▶ WORK INSTRUCTION: The response must consist of the lines below from the one with "cut-off, mirror image, row–column" through the one with "set_option linter.dupNamespace false", exactly as they appear and with both ends kept.

[Saved entries]
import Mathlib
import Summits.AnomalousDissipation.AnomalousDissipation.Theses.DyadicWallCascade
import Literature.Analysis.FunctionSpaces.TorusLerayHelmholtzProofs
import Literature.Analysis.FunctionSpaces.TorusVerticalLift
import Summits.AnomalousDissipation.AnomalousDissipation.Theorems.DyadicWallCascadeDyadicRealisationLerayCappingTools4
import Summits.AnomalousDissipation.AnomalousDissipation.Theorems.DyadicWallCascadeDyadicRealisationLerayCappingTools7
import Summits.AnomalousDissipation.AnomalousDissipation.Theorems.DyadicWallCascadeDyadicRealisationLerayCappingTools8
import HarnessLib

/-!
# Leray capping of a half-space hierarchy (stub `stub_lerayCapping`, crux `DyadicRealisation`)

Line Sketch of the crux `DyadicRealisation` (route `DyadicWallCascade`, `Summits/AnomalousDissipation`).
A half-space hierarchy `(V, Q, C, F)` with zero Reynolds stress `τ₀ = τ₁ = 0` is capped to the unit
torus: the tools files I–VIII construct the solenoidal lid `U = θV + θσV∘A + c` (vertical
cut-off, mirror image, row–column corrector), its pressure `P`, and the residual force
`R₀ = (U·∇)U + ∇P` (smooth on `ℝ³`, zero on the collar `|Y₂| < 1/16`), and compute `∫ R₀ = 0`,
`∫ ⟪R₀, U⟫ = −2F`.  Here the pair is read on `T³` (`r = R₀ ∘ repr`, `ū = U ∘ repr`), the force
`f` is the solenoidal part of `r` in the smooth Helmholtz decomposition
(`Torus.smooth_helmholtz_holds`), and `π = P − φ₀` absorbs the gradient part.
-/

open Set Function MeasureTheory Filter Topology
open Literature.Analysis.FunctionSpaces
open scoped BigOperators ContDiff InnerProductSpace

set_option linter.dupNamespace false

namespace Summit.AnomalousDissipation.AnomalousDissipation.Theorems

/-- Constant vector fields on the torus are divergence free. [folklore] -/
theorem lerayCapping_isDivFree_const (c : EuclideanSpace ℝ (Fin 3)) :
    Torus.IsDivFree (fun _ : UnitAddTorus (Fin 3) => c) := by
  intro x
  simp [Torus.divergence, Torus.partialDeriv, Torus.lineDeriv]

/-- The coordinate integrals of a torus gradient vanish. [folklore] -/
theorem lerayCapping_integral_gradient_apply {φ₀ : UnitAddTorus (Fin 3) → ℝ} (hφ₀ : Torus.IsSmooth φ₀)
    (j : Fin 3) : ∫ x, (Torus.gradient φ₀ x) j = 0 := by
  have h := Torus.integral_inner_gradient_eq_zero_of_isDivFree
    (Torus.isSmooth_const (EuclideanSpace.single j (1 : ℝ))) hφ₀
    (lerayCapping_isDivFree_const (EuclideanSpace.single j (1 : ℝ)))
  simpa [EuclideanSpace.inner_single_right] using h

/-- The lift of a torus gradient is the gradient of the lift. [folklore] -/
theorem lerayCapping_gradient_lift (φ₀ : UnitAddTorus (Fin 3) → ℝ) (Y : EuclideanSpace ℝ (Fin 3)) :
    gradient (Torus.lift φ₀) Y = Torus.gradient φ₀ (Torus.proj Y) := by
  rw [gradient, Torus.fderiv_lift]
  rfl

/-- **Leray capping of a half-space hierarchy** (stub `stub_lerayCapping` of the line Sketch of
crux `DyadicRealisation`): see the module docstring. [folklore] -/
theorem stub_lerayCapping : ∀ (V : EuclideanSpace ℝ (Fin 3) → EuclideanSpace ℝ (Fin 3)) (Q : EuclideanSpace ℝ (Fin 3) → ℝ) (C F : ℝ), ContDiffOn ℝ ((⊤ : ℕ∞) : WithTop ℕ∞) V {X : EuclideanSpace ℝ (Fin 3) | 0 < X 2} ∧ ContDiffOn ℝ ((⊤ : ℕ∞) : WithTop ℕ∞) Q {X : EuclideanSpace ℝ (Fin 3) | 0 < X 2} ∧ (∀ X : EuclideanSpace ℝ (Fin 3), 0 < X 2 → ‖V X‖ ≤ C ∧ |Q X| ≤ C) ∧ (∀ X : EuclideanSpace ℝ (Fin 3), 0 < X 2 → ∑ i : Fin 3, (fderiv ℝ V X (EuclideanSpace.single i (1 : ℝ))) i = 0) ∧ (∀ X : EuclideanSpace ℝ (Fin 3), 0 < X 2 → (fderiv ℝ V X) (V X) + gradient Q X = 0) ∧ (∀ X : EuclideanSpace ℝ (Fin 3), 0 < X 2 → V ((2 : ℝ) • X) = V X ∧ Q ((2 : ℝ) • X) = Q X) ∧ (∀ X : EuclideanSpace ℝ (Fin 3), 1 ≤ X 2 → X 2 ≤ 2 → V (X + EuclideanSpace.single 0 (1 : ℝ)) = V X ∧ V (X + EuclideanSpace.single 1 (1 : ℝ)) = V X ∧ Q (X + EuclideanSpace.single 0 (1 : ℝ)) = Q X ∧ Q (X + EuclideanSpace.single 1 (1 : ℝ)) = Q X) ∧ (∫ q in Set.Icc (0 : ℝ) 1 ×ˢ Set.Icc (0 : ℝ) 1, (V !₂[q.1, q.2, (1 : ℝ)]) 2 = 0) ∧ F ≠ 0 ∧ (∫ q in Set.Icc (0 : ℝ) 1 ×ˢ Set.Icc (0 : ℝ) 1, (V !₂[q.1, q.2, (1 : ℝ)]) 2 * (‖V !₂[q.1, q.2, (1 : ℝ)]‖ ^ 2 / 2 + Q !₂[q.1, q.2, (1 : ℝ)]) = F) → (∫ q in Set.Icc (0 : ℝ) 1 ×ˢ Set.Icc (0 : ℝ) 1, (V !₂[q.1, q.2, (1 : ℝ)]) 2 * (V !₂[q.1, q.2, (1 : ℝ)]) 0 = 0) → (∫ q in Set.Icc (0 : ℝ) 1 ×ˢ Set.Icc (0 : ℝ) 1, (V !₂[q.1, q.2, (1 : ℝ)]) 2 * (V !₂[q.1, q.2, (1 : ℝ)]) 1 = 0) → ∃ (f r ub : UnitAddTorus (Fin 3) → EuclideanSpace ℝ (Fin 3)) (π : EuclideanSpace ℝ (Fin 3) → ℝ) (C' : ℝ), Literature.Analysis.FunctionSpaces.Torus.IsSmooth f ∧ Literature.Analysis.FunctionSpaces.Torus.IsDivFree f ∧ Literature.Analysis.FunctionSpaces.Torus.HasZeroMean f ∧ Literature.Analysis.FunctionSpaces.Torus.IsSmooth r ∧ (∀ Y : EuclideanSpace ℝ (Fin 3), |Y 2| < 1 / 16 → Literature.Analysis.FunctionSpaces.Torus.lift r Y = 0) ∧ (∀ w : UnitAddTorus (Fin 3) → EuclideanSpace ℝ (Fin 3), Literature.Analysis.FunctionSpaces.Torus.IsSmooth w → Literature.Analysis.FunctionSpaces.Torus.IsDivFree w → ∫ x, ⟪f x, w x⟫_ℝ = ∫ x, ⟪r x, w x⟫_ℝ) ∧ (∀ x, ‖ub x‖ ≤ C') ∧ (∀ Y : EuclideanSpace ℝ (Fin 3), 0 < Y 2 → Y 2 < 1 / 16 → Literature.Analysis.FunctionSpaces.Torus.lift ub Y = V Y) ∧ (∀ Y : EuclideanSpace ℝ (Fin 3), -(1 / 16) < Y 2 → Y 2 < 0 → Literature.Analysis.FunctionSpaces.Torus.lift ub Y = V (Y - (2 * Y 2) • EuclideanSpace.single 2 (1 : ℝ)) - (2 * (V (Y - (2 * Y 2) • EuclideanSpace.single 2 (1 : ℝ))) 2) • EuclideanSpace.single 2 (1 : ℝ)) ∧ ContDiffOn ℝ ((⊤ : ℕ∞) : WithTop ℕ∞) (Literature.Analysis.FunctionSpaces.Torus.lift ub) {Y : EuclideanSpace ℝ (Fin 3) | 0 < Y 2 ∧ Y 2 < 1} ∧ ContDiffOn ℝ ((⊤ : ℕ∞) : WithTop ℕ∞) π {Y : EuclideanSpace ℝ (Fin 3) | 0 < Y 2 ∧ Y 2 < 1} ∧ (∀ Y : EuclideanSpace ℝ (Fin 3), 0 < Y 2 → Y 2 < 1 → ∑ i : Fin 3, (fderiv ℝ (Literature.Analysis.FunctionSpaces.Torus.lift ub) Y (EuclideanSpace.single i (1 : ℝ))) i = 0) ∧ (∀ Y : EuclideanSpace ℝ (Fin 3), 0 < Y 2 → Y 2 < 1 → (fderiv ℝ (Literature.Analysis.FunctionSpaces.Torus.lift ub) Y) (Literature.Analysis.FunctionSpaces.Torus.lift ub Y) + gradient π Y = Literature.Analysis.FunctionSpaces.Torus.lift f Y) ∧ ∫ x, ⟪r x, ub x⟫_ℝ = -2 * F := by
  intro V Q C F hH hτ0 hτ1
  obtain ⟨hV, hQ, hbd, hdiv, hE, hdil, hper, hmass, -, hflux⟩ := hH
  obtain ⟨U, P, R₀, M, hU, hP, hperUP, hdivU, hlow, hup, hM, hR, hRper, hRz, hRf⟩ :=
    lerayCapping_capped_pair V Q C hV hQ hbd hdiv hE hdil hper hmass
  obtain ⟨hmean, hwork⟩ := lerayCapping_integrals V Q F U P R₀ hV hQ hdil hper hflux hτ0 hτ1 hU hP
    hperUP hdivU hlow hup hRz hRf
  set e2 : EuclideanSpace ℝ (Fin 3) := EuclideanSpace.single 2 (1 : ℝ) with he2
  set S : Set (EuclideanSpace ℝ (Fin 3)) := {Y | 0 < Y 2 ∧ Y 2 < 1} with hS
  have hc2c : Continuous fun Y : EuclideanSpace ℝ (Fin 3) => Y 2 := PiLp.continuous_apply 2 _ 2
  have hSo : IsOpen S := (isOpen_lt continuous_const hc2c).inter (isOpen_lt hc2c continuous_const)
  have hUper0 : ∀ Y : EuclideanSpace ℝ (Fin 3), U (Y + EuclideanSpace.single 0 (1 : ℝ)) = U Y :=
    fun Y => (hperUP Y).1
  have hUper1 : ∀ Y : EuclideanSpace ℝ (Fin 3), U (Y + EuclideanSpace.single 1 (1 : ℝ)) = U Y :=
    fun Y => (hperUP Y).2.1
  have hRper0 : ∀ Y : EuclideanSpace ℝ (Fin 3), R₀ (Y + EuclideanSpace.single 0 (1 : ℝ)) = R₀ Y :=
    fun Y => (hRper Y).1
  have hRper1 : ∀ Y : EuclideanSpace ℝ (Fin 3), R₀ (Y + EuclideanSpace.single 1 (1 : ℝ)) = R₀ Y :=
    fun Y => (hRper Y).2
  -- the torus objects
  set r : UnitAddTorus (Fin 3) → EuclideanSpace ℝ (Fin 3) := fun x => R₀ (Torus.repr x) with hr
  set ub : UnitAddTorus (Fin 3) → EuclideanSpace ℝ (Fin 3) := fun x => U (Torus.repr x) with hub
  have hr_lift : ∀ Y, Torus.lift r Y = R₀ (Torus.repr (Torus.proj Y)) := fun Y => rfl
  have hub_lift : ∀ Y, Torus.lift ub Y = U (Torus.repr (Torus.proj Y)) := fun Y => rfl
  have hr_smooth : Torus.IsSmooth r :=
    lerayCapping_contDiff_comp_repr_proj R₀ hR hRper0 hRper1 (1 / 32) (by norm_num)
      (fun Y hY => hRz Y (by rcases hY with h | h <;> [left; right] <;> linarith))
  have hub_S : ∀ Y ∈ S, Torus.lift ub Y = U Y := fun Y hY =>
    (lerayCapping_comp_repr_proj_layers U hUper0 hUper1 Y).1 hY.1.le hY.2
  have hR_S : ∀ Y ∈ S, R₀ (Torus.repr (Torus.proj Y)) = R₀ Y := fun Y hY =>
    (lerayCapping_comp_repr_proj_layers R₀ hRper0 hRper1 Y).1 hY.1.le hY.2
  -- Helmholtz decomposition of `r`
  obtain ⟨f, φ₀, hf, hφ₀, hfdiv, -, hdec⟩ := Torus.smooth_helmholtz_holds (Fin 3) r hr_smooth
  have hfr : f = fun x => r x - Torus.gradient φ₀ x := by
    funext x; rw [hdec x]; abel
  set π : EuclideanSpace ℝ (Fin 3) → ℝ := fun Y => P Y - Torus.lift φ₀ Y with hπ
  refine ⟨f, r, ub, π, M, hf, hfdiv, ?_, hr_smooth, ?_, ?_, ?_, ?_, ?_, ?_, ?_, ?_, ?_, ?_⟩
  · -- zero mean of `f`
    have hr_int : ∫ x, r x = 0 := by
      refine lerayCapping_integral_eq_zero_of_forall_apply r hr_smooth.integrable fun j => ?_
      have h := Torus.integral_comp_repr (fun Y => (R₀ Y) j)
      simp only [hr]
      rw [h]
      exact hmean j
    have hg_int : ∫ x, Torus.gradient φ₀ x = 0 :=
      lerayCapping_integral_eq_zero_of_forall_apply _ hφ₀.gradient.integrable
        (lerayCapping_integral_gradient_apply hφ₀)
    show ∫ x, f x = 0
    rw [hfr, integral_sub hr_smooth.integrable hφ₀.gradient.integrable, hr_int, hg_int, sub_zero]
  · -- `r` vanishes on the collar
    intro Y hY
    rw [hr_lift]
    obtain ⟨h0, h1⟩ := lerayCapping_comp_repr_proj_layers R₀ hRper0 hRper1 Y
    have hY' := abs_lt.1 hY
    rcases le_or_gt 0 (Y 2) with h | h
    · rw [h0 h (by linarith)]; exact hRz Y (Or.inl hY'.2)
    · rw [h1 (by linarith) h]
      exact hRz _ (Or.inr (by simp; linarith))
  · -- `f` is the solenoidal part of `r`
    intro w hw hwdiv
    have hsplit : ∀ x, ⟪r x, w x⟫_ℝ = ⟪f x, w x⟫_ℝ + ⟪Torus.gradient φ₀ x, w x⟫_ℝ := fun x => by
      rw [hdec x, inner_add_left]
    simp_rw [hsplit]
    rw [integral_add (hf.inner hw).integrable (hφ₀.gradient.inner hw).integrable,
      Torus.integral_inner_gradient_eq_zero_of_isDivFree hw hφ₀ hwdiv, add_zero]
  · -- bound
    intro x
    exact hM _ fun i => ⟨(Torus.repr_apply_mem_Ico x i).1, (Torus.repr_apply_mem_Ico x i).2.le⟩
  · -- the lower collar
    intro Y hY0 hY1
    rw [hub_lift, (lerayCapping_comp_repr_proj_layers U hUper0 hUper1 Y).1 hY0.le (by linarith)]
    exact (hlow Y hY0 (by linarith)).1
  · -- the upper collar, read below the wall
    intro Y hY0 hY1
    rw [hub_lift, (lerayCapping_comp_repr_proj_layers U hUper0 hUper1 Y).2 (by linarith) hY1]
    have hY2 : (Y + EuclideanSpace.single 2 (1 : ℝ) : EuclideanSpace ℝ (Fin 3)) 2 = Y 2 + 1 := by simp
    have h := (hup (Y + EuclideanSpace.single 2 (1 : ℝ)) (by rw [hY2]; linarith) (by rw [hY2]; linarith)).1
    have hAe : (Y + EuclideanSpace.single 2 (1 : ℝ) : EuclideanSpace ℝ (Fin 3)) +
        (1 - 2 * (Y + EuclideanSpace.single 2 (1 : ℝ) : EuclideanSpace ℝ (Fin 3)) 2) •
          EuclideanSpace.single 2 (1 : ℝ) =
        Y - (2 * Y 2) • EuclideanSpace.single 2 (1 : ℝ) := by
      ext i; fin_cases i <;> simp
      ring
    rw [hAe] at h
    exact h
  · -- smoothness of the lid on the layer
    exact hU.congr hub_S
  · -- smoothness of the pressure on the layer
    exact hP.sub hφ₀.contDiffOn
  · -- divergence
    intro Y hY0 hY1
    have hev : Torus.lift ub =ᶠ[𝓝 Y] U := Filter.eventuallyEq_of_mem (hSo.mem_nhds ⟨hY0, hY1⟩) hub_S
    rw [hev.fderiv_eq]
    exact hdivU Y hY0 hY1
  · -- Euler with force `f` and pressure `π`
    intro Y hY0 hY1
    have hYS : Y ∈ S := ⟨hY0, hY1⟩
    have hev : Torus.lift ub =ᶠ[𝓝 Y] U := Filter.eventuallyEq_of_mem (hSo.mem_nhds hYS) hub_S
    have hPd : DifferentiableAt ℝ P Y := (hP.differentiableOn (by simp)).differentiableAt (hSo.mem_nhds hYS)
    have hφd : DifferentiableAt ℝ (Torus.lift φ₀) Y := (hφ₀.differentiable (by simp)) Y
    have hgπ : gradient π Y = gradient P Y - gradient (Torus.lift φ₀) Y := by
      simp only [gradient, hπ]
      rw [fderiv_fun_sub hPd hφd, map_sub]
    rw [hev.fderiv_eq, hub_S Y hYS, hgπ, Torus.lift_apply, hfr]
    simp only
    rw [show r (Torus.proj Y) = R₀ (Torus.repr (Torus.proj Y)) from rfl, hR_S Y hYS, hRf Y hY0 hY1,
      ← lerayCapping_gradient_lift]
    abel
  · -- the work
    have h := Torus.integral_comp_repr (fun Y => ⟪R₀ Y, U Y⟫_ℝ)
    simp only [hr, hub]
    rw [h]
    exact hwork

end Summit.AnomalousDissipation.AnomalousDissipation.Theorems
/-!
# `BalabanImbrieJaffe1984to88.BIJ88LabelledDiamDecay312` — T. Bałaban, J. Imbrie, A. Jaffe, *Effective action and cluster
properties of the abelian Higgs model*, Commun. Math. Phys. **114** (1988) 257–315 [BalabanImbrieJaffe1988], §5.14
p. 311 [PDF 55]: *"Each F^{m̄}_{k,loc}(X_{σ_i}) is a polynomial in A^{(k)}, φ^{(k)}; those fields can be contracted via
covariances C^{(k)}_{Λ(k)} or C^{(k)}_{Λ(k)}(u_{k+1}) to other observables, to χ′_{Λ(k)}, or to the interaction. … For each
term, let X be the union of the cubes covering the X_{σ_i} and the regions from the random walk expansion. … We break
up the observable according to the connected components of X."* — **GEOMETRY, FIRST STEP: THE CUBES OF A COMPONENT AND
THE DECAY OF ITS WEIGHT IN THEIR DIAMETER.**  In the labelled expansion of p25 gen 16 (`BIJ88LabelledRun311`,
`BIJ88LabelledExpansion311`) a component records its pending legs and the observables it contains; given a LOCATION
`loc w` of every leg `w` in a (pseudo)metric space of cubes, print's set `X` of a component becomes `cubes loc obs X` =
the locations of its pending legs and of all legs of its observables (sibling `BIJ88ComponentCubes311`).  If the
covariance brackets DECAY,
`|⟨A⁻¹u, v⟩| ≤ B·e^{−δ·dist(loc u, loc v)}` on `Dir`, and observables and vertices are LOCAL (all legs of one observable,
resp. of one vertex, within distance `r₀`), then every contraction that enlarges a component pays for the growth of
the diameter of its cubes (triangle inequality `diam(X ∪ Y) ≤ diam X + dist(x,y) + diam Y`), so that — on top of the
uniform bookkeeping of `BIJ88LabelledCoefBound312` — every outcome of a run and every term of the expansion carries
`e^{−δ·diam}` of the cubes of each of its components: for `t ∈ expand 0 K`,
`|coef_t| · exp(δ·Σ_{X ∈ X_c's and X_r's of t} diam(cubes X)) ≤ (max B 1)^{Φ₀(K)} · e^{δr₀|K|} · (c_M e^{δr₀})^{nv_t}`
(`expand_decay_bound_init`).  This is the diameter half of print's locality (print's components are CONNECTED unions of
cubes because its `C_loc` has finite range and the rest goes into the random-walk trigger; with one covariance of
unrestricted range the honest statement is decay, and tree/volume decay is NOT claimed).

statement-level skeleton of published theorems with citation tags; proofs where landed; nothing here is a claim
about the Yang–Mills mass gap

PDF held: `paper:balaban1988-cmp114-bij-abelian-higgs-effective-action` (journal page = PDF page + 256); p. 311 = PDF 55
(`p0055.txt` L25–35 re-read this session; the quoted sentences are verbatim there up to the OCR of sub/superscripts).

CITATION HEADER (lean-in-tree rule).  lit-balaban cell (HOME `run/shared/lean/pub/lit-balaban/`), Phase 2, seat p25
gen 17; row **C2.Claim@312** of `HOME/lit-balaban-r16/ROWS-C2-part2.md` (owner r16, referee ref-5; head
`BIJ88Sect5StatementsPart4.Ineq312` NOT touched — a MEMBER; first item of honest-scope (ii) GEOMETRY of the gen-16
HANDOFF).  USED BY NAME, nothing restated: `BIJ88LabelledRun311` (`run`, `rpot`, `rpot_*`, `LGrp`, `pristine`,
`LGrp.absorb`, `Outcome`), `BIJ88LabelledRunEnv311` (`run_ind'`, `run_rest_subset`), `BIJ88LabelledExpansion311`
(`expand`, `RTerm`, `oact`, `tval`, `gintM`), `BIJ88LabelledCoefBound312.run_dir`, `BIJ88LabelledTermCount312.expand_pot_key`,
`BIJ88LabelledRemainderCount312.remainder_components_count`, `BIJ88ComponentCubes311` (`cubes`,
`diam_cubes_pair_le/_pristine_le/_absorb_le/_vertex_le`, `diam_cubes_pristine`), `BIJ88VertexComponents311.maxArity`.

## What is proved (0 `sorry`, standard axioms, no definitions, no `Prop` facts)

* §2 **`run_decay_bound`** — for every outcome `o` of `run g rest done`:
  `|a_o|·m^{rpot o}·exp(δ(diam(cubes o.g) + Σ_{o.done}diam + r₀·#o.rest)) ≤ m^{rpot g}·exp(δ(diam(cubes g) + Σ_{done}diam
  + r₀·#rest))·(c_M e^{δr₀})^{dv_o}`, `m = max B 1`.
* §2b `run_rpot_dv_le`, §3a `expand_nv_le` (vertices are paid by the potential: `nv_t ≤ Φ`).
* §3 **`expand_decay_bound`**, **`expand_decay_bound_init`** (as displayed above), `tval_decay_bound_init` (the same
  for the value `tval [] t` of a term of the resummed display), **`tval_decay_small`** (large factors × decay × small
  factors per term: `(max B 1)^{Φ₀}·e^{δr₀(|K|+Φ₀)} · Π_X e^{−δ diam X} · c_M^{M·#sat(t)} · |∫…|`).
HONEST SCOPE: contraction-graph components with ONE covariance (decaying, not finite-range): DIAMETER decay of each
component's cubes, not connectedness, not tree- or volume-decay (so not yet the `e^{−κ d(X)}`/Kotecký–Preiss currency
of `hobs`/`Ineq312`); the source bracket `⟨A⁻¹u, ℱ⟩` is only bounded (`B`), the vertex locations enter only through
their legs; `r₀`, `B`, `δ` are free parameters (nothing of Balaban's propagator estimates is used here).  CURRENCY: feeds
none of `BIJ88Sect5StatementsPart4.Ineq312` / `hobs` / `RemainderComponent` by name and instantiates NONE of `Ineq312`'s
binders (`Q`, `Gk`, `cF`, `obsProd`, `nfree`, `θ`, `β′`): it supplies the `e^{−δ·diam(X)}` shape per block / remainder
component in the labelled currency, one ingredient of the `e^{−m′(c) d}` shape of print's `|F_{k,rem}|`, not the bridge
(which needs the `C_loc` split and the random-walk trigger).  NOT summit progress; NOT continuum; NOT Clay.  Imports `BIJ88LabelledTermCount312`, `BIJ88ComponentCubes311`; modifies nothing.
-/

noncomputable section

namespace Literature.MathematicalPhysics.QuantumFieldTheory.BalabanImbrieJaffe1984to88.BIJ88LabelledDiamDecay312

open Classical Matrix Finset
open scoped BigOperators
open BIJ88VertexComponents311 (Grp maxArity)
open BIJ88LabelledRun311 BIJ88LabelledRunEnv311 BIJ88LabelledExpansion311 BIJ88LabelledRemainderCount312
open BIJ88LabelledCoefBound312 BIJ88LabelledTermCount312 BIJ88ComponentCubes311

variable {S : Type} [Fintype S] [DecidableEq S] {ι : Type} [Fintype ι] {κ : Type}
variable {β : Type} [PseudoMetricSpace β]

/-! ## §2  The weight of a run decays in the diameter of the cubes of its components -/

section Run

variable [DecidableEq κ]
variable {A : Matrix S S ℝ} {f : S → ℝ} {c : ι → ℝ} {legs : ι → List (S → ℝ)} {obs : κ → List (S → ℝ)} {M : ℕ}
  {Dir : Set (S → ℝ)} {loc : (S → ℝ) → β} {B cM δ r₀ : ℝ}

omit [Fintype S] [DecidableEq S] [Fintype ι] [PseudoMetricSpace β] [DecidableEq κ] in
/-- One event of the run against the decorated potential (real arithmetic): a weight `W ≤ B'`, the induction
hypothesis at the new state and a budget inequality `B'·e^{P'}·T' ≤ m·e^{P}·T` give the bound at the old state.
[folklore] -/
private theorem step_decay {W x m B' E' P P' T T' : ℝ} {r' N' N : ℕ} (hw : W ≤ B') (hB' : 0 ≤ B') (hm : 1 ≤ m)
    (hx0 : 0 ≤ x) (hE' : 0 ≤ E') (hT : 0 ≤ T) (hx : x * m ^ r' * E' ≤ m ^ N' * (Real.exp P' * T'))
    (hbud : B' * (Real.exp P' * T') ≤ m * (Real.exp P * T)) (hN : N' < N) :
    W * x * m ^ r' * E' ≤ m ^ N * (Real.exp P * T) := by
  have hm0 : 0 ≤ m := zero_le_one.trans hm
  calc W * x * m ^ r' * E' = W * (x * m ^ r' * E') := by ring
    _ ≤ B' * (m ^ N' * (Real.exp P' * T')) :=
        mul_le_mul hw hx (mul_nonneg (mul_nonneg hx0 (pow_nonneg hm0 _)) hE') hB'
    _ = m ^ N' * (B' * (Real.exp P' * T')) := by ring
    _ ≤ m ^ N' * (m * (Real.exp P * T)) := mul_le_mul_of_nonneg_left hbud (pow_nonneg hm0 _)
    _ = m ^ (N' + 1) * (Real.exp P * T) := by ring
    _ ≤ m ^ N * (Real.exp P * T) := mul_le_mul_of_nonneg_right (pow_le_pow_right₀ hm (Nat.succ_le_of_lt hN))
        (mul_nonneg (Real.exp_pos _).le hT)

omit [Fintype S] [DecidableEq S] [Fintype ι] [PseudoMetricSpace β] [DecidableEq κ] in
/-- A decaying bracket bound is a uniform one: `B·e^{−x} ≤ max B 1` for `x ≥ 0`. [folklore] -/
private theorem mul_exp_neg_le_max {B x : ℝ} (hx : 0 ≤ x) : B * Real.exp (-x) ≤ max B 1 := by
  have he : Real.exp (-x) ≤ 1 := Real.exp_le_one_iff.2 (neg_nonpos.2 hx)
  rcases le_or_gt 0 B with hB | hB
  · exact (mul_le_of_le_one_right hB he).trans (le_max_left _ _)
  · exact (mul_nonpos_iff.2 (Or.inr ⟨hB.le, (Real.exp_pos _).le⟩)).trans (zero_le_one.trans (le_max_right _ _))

▶ REPLY:
cut-off, mirror image, row–column corrector), its pressure `P`, and the residual force
`R₀ = (U·∇)U + ∇P` (smooth on `ℝ³`, zero on the collar `|Y₂| < 1/16`), and compute `∫ R₀ = 0`,
`∫ ⟪R₀, U⟫ = −2F`.  Here the pair is read on `T³` (`r = R₀ ∘ repr`, `ū = U ∘ repr`), the force
`f` is the solenoidal part of `r` in the smooth Helmholtz decomposition
(`Torus.smooth_helmholtz_holds`), and `π = P − φ₀` absorbs the gradient part.
-/

open Set Function MeasureTheory Filter Topology
open Literature.Analysis.FunctionSpaces
open scoped BigOperators ContDiff InnerProductSpace

set_option linter.dupNamespace false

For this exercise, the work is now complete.